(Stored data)
::::

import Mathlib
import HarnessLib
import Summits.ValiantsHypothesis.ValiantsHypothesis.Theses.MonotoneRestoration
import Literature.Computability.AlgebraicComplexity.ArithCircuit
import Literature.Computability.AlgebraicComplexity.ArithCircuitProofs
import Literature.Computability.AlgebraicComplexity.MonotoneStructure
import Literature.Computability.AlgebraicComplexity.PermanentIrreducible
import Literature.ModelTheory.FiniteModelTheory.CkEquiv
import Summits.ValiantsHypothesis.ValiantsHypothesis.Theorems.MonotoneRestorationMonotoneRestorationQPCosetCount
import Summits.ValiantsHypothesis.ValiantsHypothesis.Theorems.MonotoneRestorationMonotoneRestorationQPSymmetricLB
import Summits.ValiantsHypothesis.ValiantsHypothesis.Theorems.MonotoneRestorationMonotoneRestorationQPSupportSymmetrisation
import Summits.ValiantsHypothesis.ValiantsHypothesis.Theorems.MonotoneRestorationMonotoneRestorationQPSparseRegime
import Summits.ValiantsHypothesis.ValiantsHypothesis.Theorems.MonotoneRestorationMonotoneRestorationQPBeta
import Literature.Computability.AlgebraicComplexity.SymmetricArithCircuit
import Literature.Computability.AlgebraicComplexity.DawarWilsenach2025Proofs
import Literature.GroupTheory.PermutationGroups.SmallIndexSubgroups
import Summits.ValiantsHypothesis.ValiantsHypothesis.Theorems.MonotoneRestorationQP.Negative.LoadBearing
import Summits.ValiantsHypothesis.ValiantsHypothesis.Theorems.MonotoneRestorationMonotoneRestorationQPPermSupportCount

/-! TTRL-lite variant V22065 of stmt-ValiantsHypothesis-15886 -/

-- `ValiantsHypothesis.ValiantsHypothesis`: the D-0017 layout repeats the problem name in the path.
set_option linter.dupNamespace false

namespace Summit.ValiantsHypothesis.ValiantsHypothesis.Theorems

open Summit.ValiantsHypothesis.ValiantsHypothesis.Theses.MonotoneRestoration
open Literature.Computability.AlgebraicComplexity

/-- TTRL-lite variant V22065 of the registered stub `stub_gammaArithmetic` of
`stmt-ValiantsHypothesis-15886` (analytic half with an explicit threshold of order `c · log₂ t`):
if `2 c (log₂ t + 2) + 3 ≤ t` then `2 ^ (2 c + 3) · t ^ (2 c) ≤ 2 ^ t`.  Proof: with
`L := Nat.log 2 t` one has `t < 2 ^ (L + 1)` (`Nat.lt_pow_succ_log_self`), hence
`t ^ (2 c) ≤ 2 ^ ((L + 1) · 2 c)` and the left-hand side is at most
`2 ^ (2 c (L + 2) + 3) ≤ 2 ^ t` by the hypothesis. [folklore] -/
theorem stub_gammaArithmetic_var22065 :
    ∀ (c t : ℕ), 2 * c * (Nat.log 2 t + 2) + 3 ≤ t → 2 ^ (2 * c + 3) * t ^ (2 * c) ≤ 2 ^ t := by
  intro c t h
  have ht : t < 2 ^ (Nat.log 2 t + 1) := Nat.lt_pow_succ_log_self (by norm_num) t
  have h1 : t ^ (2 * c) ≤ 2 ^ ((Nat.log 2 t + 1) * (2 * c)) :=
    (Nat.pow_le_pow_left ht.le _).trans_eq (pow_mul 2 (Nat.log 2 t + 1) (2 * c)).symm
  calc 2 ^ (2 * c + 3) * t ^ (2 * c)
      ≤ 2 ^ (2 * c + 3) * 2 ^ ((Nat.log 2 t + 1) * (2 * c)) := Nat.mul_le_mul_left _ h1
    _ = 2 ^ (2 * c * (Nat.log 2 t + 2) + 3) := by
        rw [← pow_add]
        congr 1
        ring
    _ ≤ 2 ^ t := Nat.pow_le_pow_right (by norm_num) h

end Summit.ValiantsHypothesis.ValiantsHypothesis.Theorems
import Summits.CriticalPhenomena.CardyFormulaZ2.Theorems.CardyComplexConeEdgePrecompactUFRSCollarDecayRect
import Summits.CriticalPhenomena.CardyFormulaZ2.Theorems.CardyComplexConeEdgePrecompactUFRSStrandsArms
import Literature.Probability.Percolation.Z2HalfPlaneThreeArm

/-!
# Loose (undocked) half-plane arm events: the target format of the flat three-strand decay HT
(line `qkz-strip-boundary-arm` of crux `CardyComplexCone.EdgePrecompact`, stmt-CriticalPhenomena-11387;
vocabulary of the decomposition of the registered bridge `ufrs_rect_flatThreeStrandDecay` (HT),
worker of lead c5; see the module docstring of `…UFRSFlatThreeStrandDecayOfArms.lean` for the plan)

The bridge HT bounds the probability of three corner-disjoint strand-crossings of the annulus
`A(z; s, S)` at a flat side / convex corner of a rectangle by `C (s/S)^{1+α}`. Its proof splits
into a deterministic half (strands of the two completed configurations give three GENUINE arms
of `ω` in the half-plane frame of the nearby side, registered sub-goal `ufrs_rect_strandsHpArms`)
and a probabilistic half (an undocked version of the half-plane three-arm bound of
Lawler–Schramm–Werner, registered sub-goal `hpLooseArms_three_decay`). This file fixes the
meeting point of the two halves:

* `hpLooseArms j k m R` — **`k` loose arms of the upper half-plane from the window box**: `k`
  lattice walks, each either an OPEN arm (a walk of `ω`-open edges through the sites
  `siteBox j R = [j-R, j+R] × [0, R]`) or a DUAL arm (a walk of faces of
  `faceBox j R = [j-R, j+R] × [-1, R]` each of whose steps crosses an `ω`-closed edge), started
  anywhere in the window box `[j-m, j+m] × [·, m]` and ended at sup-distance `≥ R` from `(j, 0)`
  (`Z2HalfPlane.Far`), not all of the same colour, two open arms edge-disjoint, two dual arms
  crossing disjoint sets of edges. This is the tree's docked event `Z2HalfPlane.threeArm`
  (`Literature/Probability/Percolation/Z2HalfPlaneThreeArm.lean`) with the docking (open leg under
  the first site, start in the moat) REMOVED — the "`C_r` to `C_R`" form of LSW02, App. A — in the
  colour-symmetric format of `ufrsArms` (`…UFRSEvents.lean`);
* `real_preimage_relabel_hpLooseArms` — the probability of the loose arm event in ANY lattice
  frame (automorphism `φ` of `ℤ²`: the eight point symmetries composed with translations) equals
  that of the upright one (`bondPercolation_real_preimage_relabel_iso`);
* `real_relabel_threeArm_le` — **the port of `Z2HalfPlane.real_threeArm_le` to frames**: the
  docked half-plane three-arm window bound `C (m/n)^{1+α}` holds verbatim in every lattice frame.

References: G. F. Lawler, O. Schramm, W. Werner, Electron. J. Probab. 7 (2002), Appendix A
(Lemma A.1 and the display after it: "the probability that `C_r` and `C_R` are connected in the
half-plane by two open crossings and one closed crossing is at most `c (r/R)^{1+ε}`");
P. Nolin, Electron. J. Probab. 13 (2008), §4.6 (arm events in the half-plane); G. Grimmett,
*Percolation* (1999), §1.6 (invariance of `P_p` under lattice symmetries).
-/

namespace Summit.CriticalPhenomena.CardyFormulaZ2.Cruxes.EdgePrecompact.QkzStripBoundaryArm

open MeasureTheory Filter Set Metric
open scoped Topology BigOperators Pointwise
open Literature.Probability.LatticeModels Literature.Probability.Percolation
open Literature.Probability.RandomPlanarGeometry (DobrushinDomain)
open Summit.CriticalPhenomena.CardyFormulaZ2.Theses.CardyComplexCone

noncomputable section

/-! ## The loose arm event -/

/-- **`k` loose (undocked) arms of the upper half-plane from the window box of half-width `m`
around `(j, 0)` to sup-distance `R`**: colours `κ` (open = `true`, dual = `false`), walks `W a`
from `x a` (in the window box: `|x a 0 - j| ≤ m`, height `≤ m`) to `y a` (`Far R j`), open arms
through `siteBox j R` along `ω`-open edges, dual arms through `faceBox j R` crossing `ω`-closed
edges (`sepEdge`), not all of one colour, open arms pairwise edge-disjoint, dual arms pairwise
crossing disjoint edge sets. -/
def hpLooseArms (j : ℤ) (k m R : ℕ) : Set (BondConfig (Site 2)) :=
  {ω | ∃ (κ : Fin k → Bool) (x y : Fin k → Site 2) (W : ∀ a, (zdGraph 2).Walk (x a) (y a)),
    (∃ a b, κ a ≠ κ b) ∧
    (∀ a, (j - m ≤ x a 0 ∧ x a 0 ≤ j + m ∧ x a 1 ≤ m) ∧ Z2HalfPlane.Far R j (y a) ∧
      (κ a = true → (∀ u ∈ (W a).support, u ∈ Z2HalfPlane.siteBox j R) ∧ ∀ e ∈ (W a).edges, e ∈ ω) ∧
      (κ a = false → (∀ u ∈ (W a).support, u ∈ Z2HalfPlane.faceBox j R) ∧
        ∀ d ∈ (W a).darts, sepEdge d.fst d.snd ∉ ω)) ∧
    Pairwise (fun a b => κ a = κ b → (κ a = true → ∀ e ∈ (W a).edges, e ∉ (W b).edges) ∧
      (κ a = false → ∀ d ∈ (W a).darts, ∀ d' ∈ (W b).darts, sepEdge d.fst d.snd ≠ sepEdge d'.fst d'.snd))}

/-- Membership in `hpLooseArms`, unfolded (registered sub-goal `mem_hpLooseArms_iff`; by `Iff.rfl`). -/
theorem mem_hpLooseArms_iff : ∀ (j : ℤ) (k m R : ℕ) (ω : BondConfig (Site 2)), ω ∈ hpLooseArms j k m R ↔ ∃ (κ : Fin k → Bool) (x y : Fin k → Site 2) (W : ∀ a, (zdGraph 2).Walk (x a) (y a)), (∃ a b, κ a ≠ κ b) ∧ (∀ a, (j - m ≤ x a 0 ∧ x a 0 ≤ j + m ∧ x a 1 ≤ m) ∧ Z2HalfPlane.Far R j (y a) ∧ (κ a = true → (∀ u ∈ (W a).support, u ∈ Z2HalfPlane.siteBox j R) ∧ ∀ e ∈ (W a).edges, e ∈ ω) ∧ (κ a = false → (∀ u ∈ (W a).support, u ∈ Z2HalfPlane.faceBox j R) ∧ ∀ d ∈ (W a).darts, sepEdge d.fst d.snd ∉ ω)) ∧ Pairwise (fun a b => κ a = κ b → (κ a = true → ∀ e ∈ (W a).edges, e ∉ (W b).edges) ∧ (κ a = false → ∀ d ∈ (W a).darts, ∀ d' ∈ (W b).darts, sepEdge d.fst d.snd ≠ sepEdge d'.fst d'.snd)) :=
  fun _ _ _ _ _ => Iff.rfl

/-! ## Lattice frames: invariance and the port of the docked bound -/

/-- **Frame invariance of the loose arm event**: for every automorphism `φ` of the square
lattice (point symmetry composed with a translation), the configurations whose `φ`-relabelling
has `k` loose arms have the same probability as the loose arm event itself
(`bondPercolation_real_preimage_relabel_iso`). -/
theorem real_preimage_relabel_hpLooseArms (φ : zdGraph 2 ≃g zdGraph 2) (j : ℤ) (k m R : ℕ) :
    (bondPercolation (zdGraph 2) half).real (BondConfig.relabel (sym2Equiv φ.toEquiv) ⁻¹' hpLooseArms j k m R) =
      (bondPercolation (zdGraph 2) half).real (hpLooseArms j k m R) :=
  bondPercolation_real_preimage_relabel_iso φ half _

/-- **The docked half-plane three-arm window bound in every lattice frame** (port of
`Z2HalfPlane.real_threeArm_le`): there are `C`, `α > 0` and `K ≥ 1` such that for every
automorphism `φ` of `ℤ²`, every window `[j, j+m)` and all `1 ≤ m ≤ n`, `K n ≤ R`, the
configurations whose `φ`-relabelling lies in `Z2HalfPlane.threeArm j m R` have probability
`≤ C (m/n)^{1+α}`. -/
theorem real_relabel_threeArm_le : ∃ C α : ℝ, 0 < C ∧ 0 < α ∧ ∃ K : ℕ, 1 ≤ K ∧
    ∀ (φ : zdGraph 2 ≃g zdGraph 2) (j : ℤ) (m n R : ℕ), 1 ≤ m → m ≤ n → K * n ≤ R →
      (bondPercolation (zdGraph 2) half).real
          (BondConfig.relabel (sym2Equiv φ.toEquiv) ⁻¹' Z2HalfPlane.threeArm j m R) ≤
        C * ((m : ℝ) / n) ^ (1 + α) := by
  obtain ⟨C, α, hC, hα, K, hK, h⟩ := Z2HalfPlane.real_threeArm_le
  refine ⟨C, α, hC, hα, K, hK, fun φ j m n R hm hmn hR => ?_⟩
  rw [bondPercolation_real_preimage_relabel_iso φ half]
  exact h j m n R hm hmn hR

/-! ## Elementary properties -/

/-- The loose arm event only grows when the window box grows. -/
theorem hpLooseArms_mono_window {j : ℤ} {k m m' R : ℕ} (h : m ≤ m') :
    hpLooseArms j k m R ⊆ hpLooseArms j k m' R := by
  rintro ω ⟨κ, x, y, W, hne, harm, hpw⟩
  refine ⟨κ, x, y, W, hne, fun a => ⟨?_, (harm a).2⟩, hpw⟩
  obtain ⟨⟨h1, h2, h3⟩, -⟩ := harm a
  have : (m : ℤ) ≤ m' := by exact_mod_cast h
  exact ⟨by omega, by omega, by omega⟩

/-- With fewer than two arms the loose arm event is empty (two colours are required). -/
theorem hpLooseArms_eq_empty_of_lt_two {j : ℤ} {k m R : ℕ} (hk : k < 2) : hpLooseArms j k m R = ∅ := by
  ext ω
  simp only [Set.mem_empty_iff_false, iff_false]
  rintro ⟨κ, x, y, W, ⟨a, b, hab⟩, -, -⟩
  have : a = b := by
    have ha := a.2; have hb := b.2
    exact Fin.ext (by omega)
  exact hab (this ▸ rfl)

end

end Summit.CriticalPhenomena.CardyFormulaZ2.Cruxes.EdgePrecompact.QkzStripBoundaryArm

::::

Copy the entries above exactly, but only from the line holding "into a deterministic" through the line holding "meeting point of", both included.

into a deterministic half (strands of the two completed configurations give three GENUINE arms
of `ω` in the half-plane frame of the nearby side, registered sub-goal `ufrs_rect_strandsHpArms`)
and a probabilistic half (an undocked version of the half-plane three-arm bound of
Lawler–Schramm–Werner, registered sub-goal `hpLooseArms_three_decay`). This file fixes the
meeting point of the two halves:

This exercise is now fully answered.